O, kurnaz, yakışıklı, türlü zorlukların içinden sıyrılıp çıkmayı başaran, hazır cevap bir suç dehası!
O, polisi parmağının ucunda oynatan cesur bir antikahraman…
O, klasik kötü karakter klişelerini yıkıp geçen, dünyanın en centilmen hırsızı!
O, Arsen Lüpen!
Paris’te esrarengiz bir adamın peşine düşen “Pırlanta Kralı” Rudolf Kesselbach, bir sabah otel odasında ölü bulunur. Cesedin üzerinde Arsen Lüpen’in kartviziti vardır. Her koşulda adam öldürmekten kaçınan Arsen Lüpen, bu defa cinayet suçlamasıyla karşı karşıyadır.
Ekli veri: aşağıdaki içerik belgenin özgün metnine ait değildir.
/-- When `1 ∈ U` (e.g. `U = 𝒪^×`), the kit's `𝕄_{∞κv}` is ALL of `𝕄_{∞κv} ⊆ Λ_L`: every `∞κ`-coric element is
`∞κ×`-coric. ([IUTchI] Def 5.2 (v) p.135) [claim: Mochizuki2012, status: disputed] -/
theorem exists_infk_of_mem_minfkSet {U : Set L} (hU : (1 : L) ∈ U) {x : ratClosure L} (hx : x ∈ S.minfkSet) :
    ∃ f : (S.infKappaCoricKit U).infkx.carrier, f ∈ (S.infKappaCoricKit U).infk ∧ (f : ratClosure L) = x :=
  ⟨⟨x, S.minfkSet_subset_minfkxSet hU hx⟩, hx, rfl⟩

/-- The kit's `𝕄_{κv}` (invariants of `𝕄_{∞κv}`), unfolded at the model: `∞κ`-coric elements of `Λ_L` fixed by
`Gal(Λ_L/L(t))`. ([IUTchI] Def 5.2 (v) p.135) [claim: Mochizuki2012, status: disputed] -/
theorem mem_infKappaCoricKit_kappa_iff (U : Set L) (f : (S.infKappaCoricKit U).infkx.carrier) :
    f ∈ (S.infKappaCoricKit U).kappa ↔
      (f : ratClosure L) ∈ S.minfkSet ∧ ∀ σ : ratGalois L, σ (f : ratClosure L) = f := by
  rw [InfKappaCoricKit.mem_kappa_iff, mem_infKappaCoricKit_infk_iff]
  refine and_congr Iff.rfl (forall_congr' fun σ => ?_)
  rw [← coe_smul_minfkxCoricPair]
  exact ⟨fun h => by rw [h], fun h => Subtype.ext h⟩

/-- The kit's `∞κ×`-pair is a pseudo-monoid ([IUTchI] §0). ([IUTchI] Def 5.2 (v) p.135)
[claim: Mochizuki2012, status: disputed] -/
theorem isPseudoMonoid_infKappaCoricKit (U : Set L) : (S.infKappaCoricKit U).infkx.pm.IsPseudoMonoid :=
  S.isPseudoMonoid_minfkxCoricPair U

end CriticalLocus

/-- **The local `∞κ`-coric layer of a field `L`, bundled**: `π₁^{rat} := Gal(Λ_L/L(t))` with its Krull topology and the
kit `CriticalLocus.infKappaCoricKit S U` (the shape consumed by `S5Local.InfKappaLink.loc*`).
([IUTchI] Def 5.2 (v) p.135) [claim: Mochizuki2012, status: disputed] -/
abbrev LocalInfKappaLayer.ofField (L : Type u) [Field L] [CharZero L] (S : CriticalLocus L) (U : Set L) :
    LocalInfKappaLayer.{u} where
  rat := CriticalLocus.ratGalois L
  kit := S.infKappaCoricKit U

/-- The group of `LocalInfKappaLayer.ofField` is `Gal(Λ_L/L(t))`. ([IUTchI] Def 5.2 (v) p.135)
[claim: Mochizuki2012, status: disputed] -/
theorem LocalInfKappaLayer.ofField_rat (L : Type u) [Field L] [CharZero L] (S : CriticalLocus L) (U : Set L) :
    (LocalInfKappaLayer.ofField L S U).rat = CriticalLocus.ratGalois L := rfl

end Literature.IUT.HodgeTheaters

end
import Summits.FinalStateConjecture.FinalStateConjecture.Theorems.BartnikGapSettlingBondiBartnikRigidityRouteMarchingDefs
import Literature.Geometry.Lorentzian.IsometricImmersionOneJetRigidity
import Literature.Geometry.Lorentzian.OneJetEqualiser
import Literature.Geometry.Lorentzian.KerrSchildChartCovariance
import Literature.Geometry.Lorentzian.HypersurfaceRestriction
import HarnessLib

/-!
# K2b-3 `ExactChartGluing` (stub `stub_exactChartGluing`) — line `direct-method-on-the-cone`
# (crux `BondiBartnikRigidity`, stmt-FinalStateConjecture-10807)

The chart-gluing lemma of the marching route to the corrected F5 (`K2Route.ExactChartGluing`,
`…RouteMarchingDefs.lean`): two EXACT charts `Ψ₁`, `Ψ₂` of the collar background
`B = starBackground Λ c M a (r_a ∘ (Λ, c)⁻¹)` into a spacetime `𝒮` — smooth on the pull-backs
`pullK Uᵢ` of open Kerr-side sets `Uᵢ` with vanishing order-`0` deviation there — which agree on the
pull-back of a nonempty open `A ⊆ U₁ ∩ U₂` agree on the pull-back of the CONNECTED overlap `U₁ ∩ U₂`.

Proof.  Order-`0` exactness says `Ψᵢ^* g = g_B` pointwise on `pullK Uᵢ`
(`metric_mfderiv_eq_bilin_of_supCkENorm_le_zero`).  On the open submanifold
`O = pullK (U₁ ∩ U₂)` of `B.domain` (an `Opens`-subtype, model `𝓘(ℝ, E4)`) the boosted Kerr–Schild
form `g_B` is packaged as a `PseudoRiemannianMetric` (symmetric and nondegenerate from `Kerr.bilin`,
smooth because it equals the pull-back `(Ψ₁|_O)^* g`, `contMDiff_pullbackBilin_holds`), for which
both restrictions `Ψᵢ ∘ Subtype.val` are isometric immersions (`d(Subtype.val) = id`,
`mfderiv_comp_subtypeVal`).  `O` is connected: it is the image of `U₁ ∩ U₂` under the homeomorphic
identification `y ↦ Λ y + c` of `Kerr.region a M` with `B.domain`.  At a point of `pullK A` the two
restrictions agree to first order (they agree on the open set `pullK A`,
`Filter.EventuallyEq.mfderiv_eq`), hence everywhere on `O` by the one-jet rigidity of isometric
immersions `PseudoRiemannianMetric.IsIsometricImmersion.eq_of_oneJet_eq` (O'Neill 1983, Ch. 3,
Prop. 3.62; Sbierski 2016, §3.1, first lemma).

References: O'Neill 1983, Ch. 3, Prop. 3.62 [ONeill1983]; Sbierski, Ann. Henri Poincaré 17 (2016),
§3.1 [Sbierski2016AHP]; Kerr–Schild 1965 (Lorentz covariance of the Kerr–Schild form) [KerrSchild1965].
No definitions, no named facts.
-/

noncomputable section

-- D-0017: single-problem summit, `Summit.<S>.<S>.…` by design (cf. lakefile `weak.linter.dupNamespace`).
set_option linter.dupNamespace false
-- instance search through the nested operator types of the Kerr chart facts
set_option maxSynthPendingDepth 3

open Set Filter Function Topology TopologicalSpace Bundle
open Literature.Geometry.Lorentzian
open scoped Manifold ContDiff Topology ENNReal

namespace Summit.FinalStateConjecture.FinalStateConjecture.Theorems.BondiBartnikRigidity.DirectMethod

namespace K2Route

set_option synthInstance.maxHeartbeats 200000 in
/-- **Order-`0` exactness is a pointwise isometry condition**: if the `C⁰` sup norm of the
deviation `Ψ^* g − g_B` over (the image in `E4` of) `S ⊆ B.domain` vanishes, then
`g(dΨ v, dΨ w) = g_B(v, w)` at every point of `S`. [cite: arXiv210408222, §1] -/
theorem metric_mfderiv_eq_bilin_of_supCkENorm_le_zero {𝒮 : Spacetime.{0} 4} {B : ModelBackground}
    {Ψ : B.domain → 𝒮.carrier} {S : Set B.domain}
    (h : supCkENorm (Subtype.val '' S) 0 (𝒮.deviationExtend B Ψ) ≤ 0) {x : B.domain} (hx : x ∈ S)
    (v w : E4) :
    𝒮.metric.val (Ψ x) (mfderiv 𝓘(ℝ, E4) (𝓡 4) Ψ x v) (mfderiv 𝓘(ℝ, E4) (𝓡 4) Ψ x w) =
      B.bilin x.1 v w := by
  have hle := (enorm_iteratedFDeriv_le_supCkENorm (k := 0) (m := 0) le_rfl
    (mem_image_of_mem Subtype.val hx) (𝒮.deviationExtend B Ψ)).trans h
  have h0 : iteratedFDeriv ℝ 0 (𝒮.deviationExtend B Ψ) x.1 = 0 := by
    have := le_antisymm hle zero_le
    rwa [enorm_eq_zero] at this
  have h1 := congrArg (fun F => F Fin.elim0) h0
  simp only [iteratedFDeriv_zero_apply, Spacetime.deviationExtend_coe] at h1
  have h2 := congrArg (fun b => b v w) h1
  simp only [Spacetime.deviation_apply] at h2
  exact sub_eq_zero.mp h2

/-- **The chart-gluing lemma `ExactChartGluing` holds** (step (D) of the marching route): two exact
charts of the collar background on `pullK U₁`, `pullK U₂` that agree on the pull-back of a nonempty
open `A ⊆ U₁ ∩ U₂` agree on the pull-back of the connected overlap `U₁ ∩ U₂` — both restrictions to
the connected open submanifold `pullK (U₁ ∩ U₂)` are isometric immersions of `(pullK (U₁ ∩ U₂), g_B)`
into `𝒮` with the same one-jet at a point of `pullK A`, hence equal by O'Neill's Prop. 3.62
(`PseudoRiemannianMetric.IsIsometricImmersion.eq_of_oneJet_eq`). [cite: ONeill1983, Ch. 3, Prop. 3.62] -/
theorem exactChartGluing_holds : ExactChartGluing := by
  intro _ 𝒮 M a mo B Ψ₁ Ψ₂ U₁ U₂ A hM ha hB hU₁ hU₂ hconn hAo hAne hAsub hs₁ hd₁ hs₂ hd₂ hagree
  -- the rest-frame map and the background in coordinates
  set P : E4 → E4 := poincareInv mo.1 mo.2 with hP
  have hPlab : ∀ z : E4, P ((mo.1 : E4 ≃L[ℝ] E4) z + mo.2) = z := fun z => by
    simp [hP, poincareInv]
  have hlabP : ∀ x : E4, (mo.1 : E4 ≃L[ℝ] E4) (P x) + mo.2 = x := fun x => by
    simp [hP, poincareInv]
  have hdom : ∀ x : E4, x ∈ B.domain ↔ P x ∈ Kerr.region a M := fun x => by rw [hB]; rfl
  have hbil : B.bilin = boostedKerrBilin mo.1 mo.2 M a := by rw [hB]; rfl
  have hPreg : ∀ x : B.domain, P x.1 ∈ Kerr.region a M := fun x => (hdom x.1).1 x.2
  -- the identification `θ : B.domain ≃ Kerr.region a M` and its inverse
  set θ : B.domain → Kerr.region a M := fun x => ⟨P x.1, hPreg x⟩
  set θi : Kerr.region a M → B.domain := fun y =>
    ⟨(mo.1 : E4 ≃L[ℝ] E4) y.1 + mo.2, (hdom _).2 (by rw [hPlab]; exact y.2)⟩
  have hθi_cont : Continuous θi :=
    (((mo.1 : E4 ≃L[ℝ] E4).continuous.comp continuous_subtype_val).add continuous_const).subtype_mk _
  have hleft : LeftInverse θ θi := fun y => Subtype.ext (hPlab y.1)
  have hright : RightInverse θ θi := fun x => Subtype.ext (hlabP x.1)
  have hpull : ∀ S : Set (Kerr.region a M), pullK mo M a B S = θ ⁻¹' S := fun S => by
    ext x
    exact ⟨fun ⟨_, h⟩ => h, fun h => ⟨hPreg x, h⟩⟩
  have hpull' : ∀ S : Set (Kerr.region a M), pullK mo M a B S = θi '' S := fun S => by
    rw [hpull, ← congrFun (image_eq_preimage_of_inverse hleft hright) S]
  -- openness of the pulled-back sets
  have hO₁ : IsOpen (pullK mo M a B U₁) := isOpen_pullK_of_eq hB hU₁
  have hO₂ : IsOpen (pullK mo M a B U₂) := isOpen_pullK_of_eq hB hU₂
  have hOA : IsOpen (pullK mo M a B A) := isOpen_pullK_of_eq hB hAo
  have hO12 : IsOpen (pullK mo M a B (U₁ ∩ U₂)) := isOpen_pullK_of_eq hB (hU₁.inter hU₂)
  -- the connected open submanifold `O = pullK (U₁ ∩ U₂)` of `B.domain`
  set O : Opens B.domain := ⟨pullK mo M a B (U₁ ∩ U₂), hO12⟩
  have hOconn : IsConnected (O : Set B.domain) := by
    show IsConnected (pullK mo M a B (U₁ ∩ U₂))
    rw [hpull']
    exact hconn.image θi hθi_cont.continuousOn
  haveI : ConnectedSpace O := isConnected_iff_connectedSpace.mp hOconn
  have hOsub₁ : ∀ y : O, (y : B.domain) ∈ pullK mo M a B U₁ := fun y =>
    pullK_mono mo M a B inter_subset_left y.2
  have hOsub₂ : ∀ y : O, (y : B.domain) ∈ pullK mo M a B U₂ := fun y =>
    pullK_mono mo M a B inter_subset_right y.2
  -- differentiability of the charts on their (open) domains
  have hΨ₁d : ∀ x ∈ pullK mo M a B U₁, MDifferentiableAt 𝓘(ℝ, E4) (𝓡 4) Ψ₁ x := fun x hx =>
    ((hs₁ x hx).contMDiffAt (hO₁.mem_nhds hx)).mdifferentiableAt (by simp)
  have hΨ₂d : ∀ x ∈ pullK mo M a B U₂, MDifferentiableAt 𝓘(ℝ, E4) (𝓡 4) Ψ₂ x := fun x hx =>
    ((hs₂ x hx).contMDiffAt (hO₂.mem_nhds hx)).mdifferentiableAt (by simp)
  -- the restricted charts `Ψᵢ|_O` are smooth
  have hψ₁s : ContMDiff 𝓘(ℝ, E4) (𝓡 4) ∞ (Ψ₁ ∘ Subtype.val : O → 𝒮.carrier) :=
    hs₁.comp_contMDiff contMDiff_subtype_val hOsub₁
  have hψ₂s : ContMDiff 𝓘(ℝ, E4) (𝓡 4) ∞ (Ψ₂ ∘ Subtype.val : O → 𝒮.carrier) :=
    hs₂.comp_contMDiff contMDiff_subtype_val hOsub₂
  -- and pull `g` back to the boosted Kerr–Schild form (order-`0` exactness, `d(Subtype.val) = id`)
  have hpb₁ : ∀ y : O, pullbackBilin (I := 𝓡 4) (I' := 𝓘(ℝ, E4))
      (Ψ₁ ∘ Subtype.val : O → 𝒮.carrier) 𝒮.metric.val y = B.bilin y.1.1 := fun y => by
    ext v w
    rw [pullbackBilin_apply, mfderiv_comp_subtypeVal (hΨ₁d _ (hOsub₁ y))]
    exact metric_mfderiv_eq_bilin_of_supCkENorm_le_zero hd₁ (hOsub₁ y) v w
  have hpb₂ : ∀ y : O, pullbackBilin (I := 𝓡 4) (I' := 𝓘(ℝ, E4))
      (Ψ₂ ∘ Subtype.val : O → 𝒮.carrier) 𝒮.metric.val y = B.bilin y.1.1 := fun y => by
    ext v w
    rw [pullbackBilin_apply, mfderiv_comp_subtypeVal (hΨ₂d _ (hOsub₂ y))]
    exact metric_mfderiv_eq_bilin_of_supCkENorm_le_zero hd₂ (hOsub₂ y) v w
  -- the boosted Kerr–Schild form is symmetric and nondegenerate on `B.domain`
  have hsymm : ∀ x v w : E4, B.bilin x v w = B.bilin x w v := fun x v w => by
    rw [hbil, boostedKerrBilin_apply, boostedKerrBilin_apply]
    exact Kerr.bilin_symm _ _ _ _ _
  have hnd : ∀ (x : B.domain) (v : E4), (∀ w, B.bilin x.1 v w = 0) → v = 0 := fun x v hv => by
    have key : ∀ w' : E4,
        Kerr.bilin M a (poincareInv mo.1 mo.2 x.1) ((mo.1 : E4 ≃L[ℝ] E4).symm v) w' = 0 := fun w' => by
      have h := hv ((mo.1 : E4 ≃L[ℝ] E4) w')
      rw [hbil, boostedKerrBilin_apply, ContinuousLinearEquiv.symm_apply_apply] at h
      exact h
    have hsu : (mo.1 : E4 ≃L[ℝ] E4).symm v = 0 :=
      Kerr.bilin_nondegenerate M a (Kerr.radius_pos_of_mem_region (hPreg x)) _ key
    simpa using congrArg (mo.1 : E4 ≃L[ℝ] E4) hsu
  -- `g_B|_O` as a pseudo-Riemannian metric on the open submanifold `O`
  let gO : PseudoRiemannianMetric 𝓘(ℝ, E4) ∞ E4 (TangentSpace 𝓘(ℝ, E4) : O → Type _) :=
    { val := fun y => B.bilin y.1.1
      symm := fun y v w => hsymm _ v w
      nondegenerate := fun y v hv => hnd y.1 v hv
      contMDiff :=
        (PseudoRiemannianMetric.contMDiff_pullbackBilin_holds (I := 𝓡 4) (M := 𝒮.carrier)
            (I' := 𝓘(ℝ, E4)) (N := O) (n := ∞) (Ψ₁ ∘ Subtype.val : O → 𝒮.carrier) hψ₁s
            𝒮.metric.toPseudoRiemannianMetric).congr fun y => by rw [← hpb₁ y] }
  -- both restricted charts are isometric immersions of `(O, g_B)` into `𝒮`
  have h₁ : gO.IsIsometricImmersion 𝒮.metric.toPseudoRiemannianMetric
      (Ψ₁ ∘ Subtype.val : O → 𝒮.carrier) := ⟨hψ₁s, fun y => hpb₁ y⟩
  have h₂ : gO.IsIsometricImmersion 𝒮.metric.toPseudoRiemannianMetric
      (Ψ₂ ∘ Subtype.val : O → 𝒮.carrier) := ⟨hψ₂s, fun y => hpb₂ y⟩
  -- a base point in `pullK A`, where the one-jets agree
  obtain ⟨p₀, hp₀⟩ := hAne
  have hp₀O : θi p₀ ∈ pullK mo M a B (U₁ ∩ U₂) := by
    rw [hpull]
    show θ (θi p₀) ∈ U₁ ∩ U₂
    rw [hleft p₀]
    exact hAsub hp₀
  have hp₀A : θi p₀ ∈ pullK mo M a B A := by
    rw [hpull]
    show θ (θi p₀) ∈ A
    rw [hleft p₀]
    exact hp₀
  have hp : (Ψ₁ ∘ Subtype.val : O → 𝒮.carrier) ⟨θi p₀, hp₀O⟩ =
      (Ψ₂ ∘ Subtype.val : O → 𝒮.carrier) ⟨θi p₀, hp₀O⟩ := hagree _ hp₀A
  have hev : (Ψ₁ ∘ Subtype.val : O → 𝒮.carrier) =ᶠ[𝓝 (⟨θi p₀, hp₀O⟩ : O)]
      (Ψ₂ ∘ Subtype.val : O → 𝒮.carrier) := by
    have ho : IsOpen ((Subtype.val : O → B.domain) ⁻¹' pullK mo M a B A) :=
      hOA.preimage continuous_subtype_val
    exact Filter.eventuallyEq_of_mem (ho.mem_nhds hp₀A) fun y hy => hagree y.1 hy
  have key : (Ψ₁ ∘ Subtype.val : O → 𝒮.carrier) = (Ψ₂ ∘ Subtype.val : O → 𝒮.carrier) :=
    PseudoRiemannianMetric.IsIsometricImmersion.eq_of_oneJet_eq rfl h₁ h₂ hp hev.mfderiv_eq
  intro x hx
  exact congrFun key ⟨x, hx⟩

end K2Route

/-- **Registered stub `stub_exactChartGluing` of the line `direct-method-on-the-cone`** (K2b-3):
the chart-gluing lemma `K2Route.ExactChartGluing` of the marching route to the corrected F5 — exact
charts of the collar background agreeing on the pull-back of a nonempty open set agree on the
pull-back of the connected overlap (one-jet rigidity of isometric immersions, O'Neill 1983,
Prop. 3.62). [cite: ONeill1983, Ch. 3, Prop. 3.62] -/
theorem stub_exactChartGluing : K2Route.ExactChartGluing :=
  K2Route.exactChartGluing_holds

end Summit.FinalStateConjecture.FinalStateConjecture.Theorems.BondiBartnikRigidity.DirectMethod

end
/-- ★★ **AT THE FLAT BACKGROUND `⟨A, Q*aQ(1)A⟩_τ = η·Σ_{j≤m} w_j Σ_{c ∈ Λ_j} Re τ(|(LʲηQ_j(1)A)(c)|²)`** for the genuine letter `QQZdP` at a member with finite class sets
— the summed pairing identity (`tauForm_linCovIterT_pair`, applied with trivial box law: at `U₀ = 1` the regime (1.7) holds for every domain sequence) and the
flat `ℂ`-homogeneity of the composite. [cite: Balaban1985BackgroundPropagators, (3.16) p.393, (3.17) p.393; Balaban1985Averaging, (127) p.37, (147) p.40] -/
theorem bondPair_QQZdP_one_eq [Nontrivial 𝔸] (hτs : ∀ a : 𝔸, τ (star a) = starRingEnd ℂ (τ a)) (hτp : ∀ a : 𝔸, a ≠ 0 → 0 < (τ (star a * a)).re)
    (hL : 2 ≤ L) (ΛbP : ℕ → ℕ → Set (Site d × Fin d)) (i : ZdIdx d L) (m : ℕ) (hfinT : ∀ j, (ΛbP m j).Finite)
    (S : Finset (Site d × Fin d)) {A : Site d → Fin d → 𝔸} (hA : ∀ b : Site d × Fin d, b ∉ S → A b.1 b.2 = 0) :
    bondPair τ A (QQZdP τ L ΛbP i m (1 : Site d → Fin d → 𝔸ˣ) A) =
      i.η * ∑ j ∈ Finset.range (m + 1), wQ (d := d) L i.η j *
        ∑ c ∈ (hfinT j).toFinset, (τ (star (linCovIter L (1 : Site d → Fin d → 𝔸ˣ) A j c.1 c.2) * linCovIter L (1 : Site d → Fin d → 𝔸ˣ) A j c.1 c.2)).re := by
  classical
  have hL1 : 1 ≤ L := le_trans (by norm_num) hL
  have hη : 0 < i.η := i.hη
  have hLr : (0 : ℝ) < (L : ℝ) ^ 2 := by positivity
  have hreg : Reg17 L m i.Ω (alphaQ d L / (L : ℝ) ^ 2) (1 : Site d → Fin d → 𝔸ˣ) := reg17_one hL1 (div_pos (alphaQ_pos d hL1) hLr)
  -- a bound for the finitely supported `A`
  obtain ⟨M₀, hM₀, hAM⟩ : ∃ M₀ : ℝ, 0 ≤ M₀ ∧ ∀ z κ, ‖A z κ‖ ≤ M₀ := by
    refine ⟨∑ b ∈ S, ‖A b.1 b.2‖, Finset.sum_nonneg fun _ _ => norm_nonneg _, fun z κ => ?_⟩
    by_cases hb : (z, κ) ∈ S
    · exact Finset.single_le_sum (f := fun b : Site d × Fin d => ‖A b.1 b.2‖) (fun _ _ => norm_nonneg _) hb
    · rw [hA (z, κ) hb, norm_zero]; exact Finset.sum_nonneg fun _ _ => norm_nonneg _
  -- the class field at level `j` is `η·𝟙_{Λ_j}·Q_j(1)A`
  have hcls : ∀ j (c : Site d × Fin d), clsField L ΛbP i.η m j (1 : Site d → Fin d → 𝔸ˣ) A c.1 c.2 =
      if c ∈ ΛbP m j then (i.η : ℝ) • linCovIter L (1 : Site d → Fin d → 𝔸ˣ) A j c.1 c.2 else 0 := by
    intro j c
    simp only [clsField]
    split_ifs with hc
    · have hi : iEta i.η A = ((Complex.I : ℂ) * i.η) • A := by funext y τ'; rfl
      rw [hi, linCovIter_one_smul_complex hL1 _ hM₀ hAM j c.1 c.2, smul_smul, ← mul_assoc]
      have : (-Complex.I * Complex.I * (i.η : ℂ)) = ((i.η : ℝ) : ℂ) := by rw [neg_mul, Complex.I_mul_I, neg_neg, one_mul]
      rw [this, Complex.coe_smul]
    · rfl
  rw [bondPair_eq_sum_of_vanish_off τ S hA]
  have hX : ∀ b : Site d × Fin d, QQZdP τ L ΛbP i m (1 : Site d → Fin d → 𝔸ˣ) A b.1 b.2 =
      ∑ j ∈ Finset.range (m + 1), (wQ (d := d) L i.η j) • linCovIterT τ L 1 j (clsField L ΛbP i.η m j 1 A) b.1 b.2 :=
    fun b => QQZdP_of_reg17 τ L hreg A b.1 b.2
  simp_rw [hX, map_sum, map_smul, smul_eq_mul]
  rw [Finset.sum_comm, Finset.mul_sum]
  refine Finset.sum_congr rfl fun j hj => ?_
  rw [← Finset.mul_sum]
  have hjm : j ≤ m := Nat.lt_succ_iff.mp (Finset.mem_range.mp hj)
  -- symmetry of the pairing, then the summed transpose identity with the trivial box law (Ω := univ)
  have hsym : ∀ b ∈ S, tauForm τ (A b.1 b.2) (linCovIterT τ L 1 j (clsField L ΛbP i.η m j 1 A) b.1 b.2) =
      tauForm τ (linCovIterT τ L 1 j (clsField L ΛbP i.η m j 1 A) b.1 b.2) (A b.1 b.2) :=
    fun b _ => (tauForm_isSymm τ hτs).eq _ _
  rw [Finset.sum_congr rfl hsym]
  have hpair := tauForm_linCovIterT_pair τ hL hτp (m := m) (Ω := fun _ => (Set.univ : Set (Site d))) (alphaQ_pos d hL1) le_rfl
    (U₀ := (1 : Site d → Fin d → 𝔸ˣ)) (fun _ _ => (unitaryUnits 𝔸).one_mem) (reg17_one hL1 (alphaQ_pos d hL1)) hjm (hfinT j).toFinset
    (fun _ _ _ _ => Set.mem_univ _) (clsField L ΛbP i.η m j 1 A)
    (fun c hc => by rw [hcls j c, if_neg (fun h => hc ((hfinT j).mem_toFinset.2 h))]) S A hA
  erw [hpair]
  rw [Finset.mul_sum, Finset.mul_sum, Finset.mul_sum]
  refine Finset.sum_congr rfl fun c hc => ?_
  rw [hcls j c, if_pos ((hfinT j).mem_toFinset.1 hc), tauForm_apply, star_smul, star_trivial, smul_mul_assoc, ← Complex.coe_smul, map_smul,
    smul_eq_mul, Complex.re_ofReal_mul]
  ring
Cinayetler devam ederken tüm işaretler hâlâ hırsızı göstermektedir. Ne var ki Arsen Lüpen, kıvrak zekâsı ve vicdanı sayesinde gerçekleri gün yüzüne çıkarırken Alman İmparatoru’nu peşinden sürükleyecek güce sahip olduğunu kanıtlar. Peki ama cinayet suçlamalarından kurtulabilecek midir? İmparator’a verdiği sözü tutabilecek midir? “813” sayısının gizemini çözebilecek midir?..
Klasikleşen kahramanı Arsen Lüpen’le hayal gücünün sınırlarını zorlayan Maurice Leblanc’tan, nefes kesen bir macera!
I
KAN GÖLÜ
1
Rudolf Kesselbach salon kapısının eşiğinde birden durdu, sekreterinin kolunu yakalayarak huzursuzca mırıldandı:
“Buraya yine biri girmiş, Chapman.”
“Yapmayın efendim,” diye karşı çıktı sekreter. “Ön kapıyı az önce siz açtınız, lokantada yemek yerken de anahtar hep cebinizdeydi.”
“Buraya yine biri girmiş, Chapman,” diye yineleyen Kesselbach şöminenin üzerindeki bavulunu işaret etti. “İşte kanıtı. Bavul kapalıydı.
Oysa şimdi açık.”
“Kapadığınıza emin misiniz, efendim? Zaten içinde önemli bir şey yoktu, tıraş takımı falan…”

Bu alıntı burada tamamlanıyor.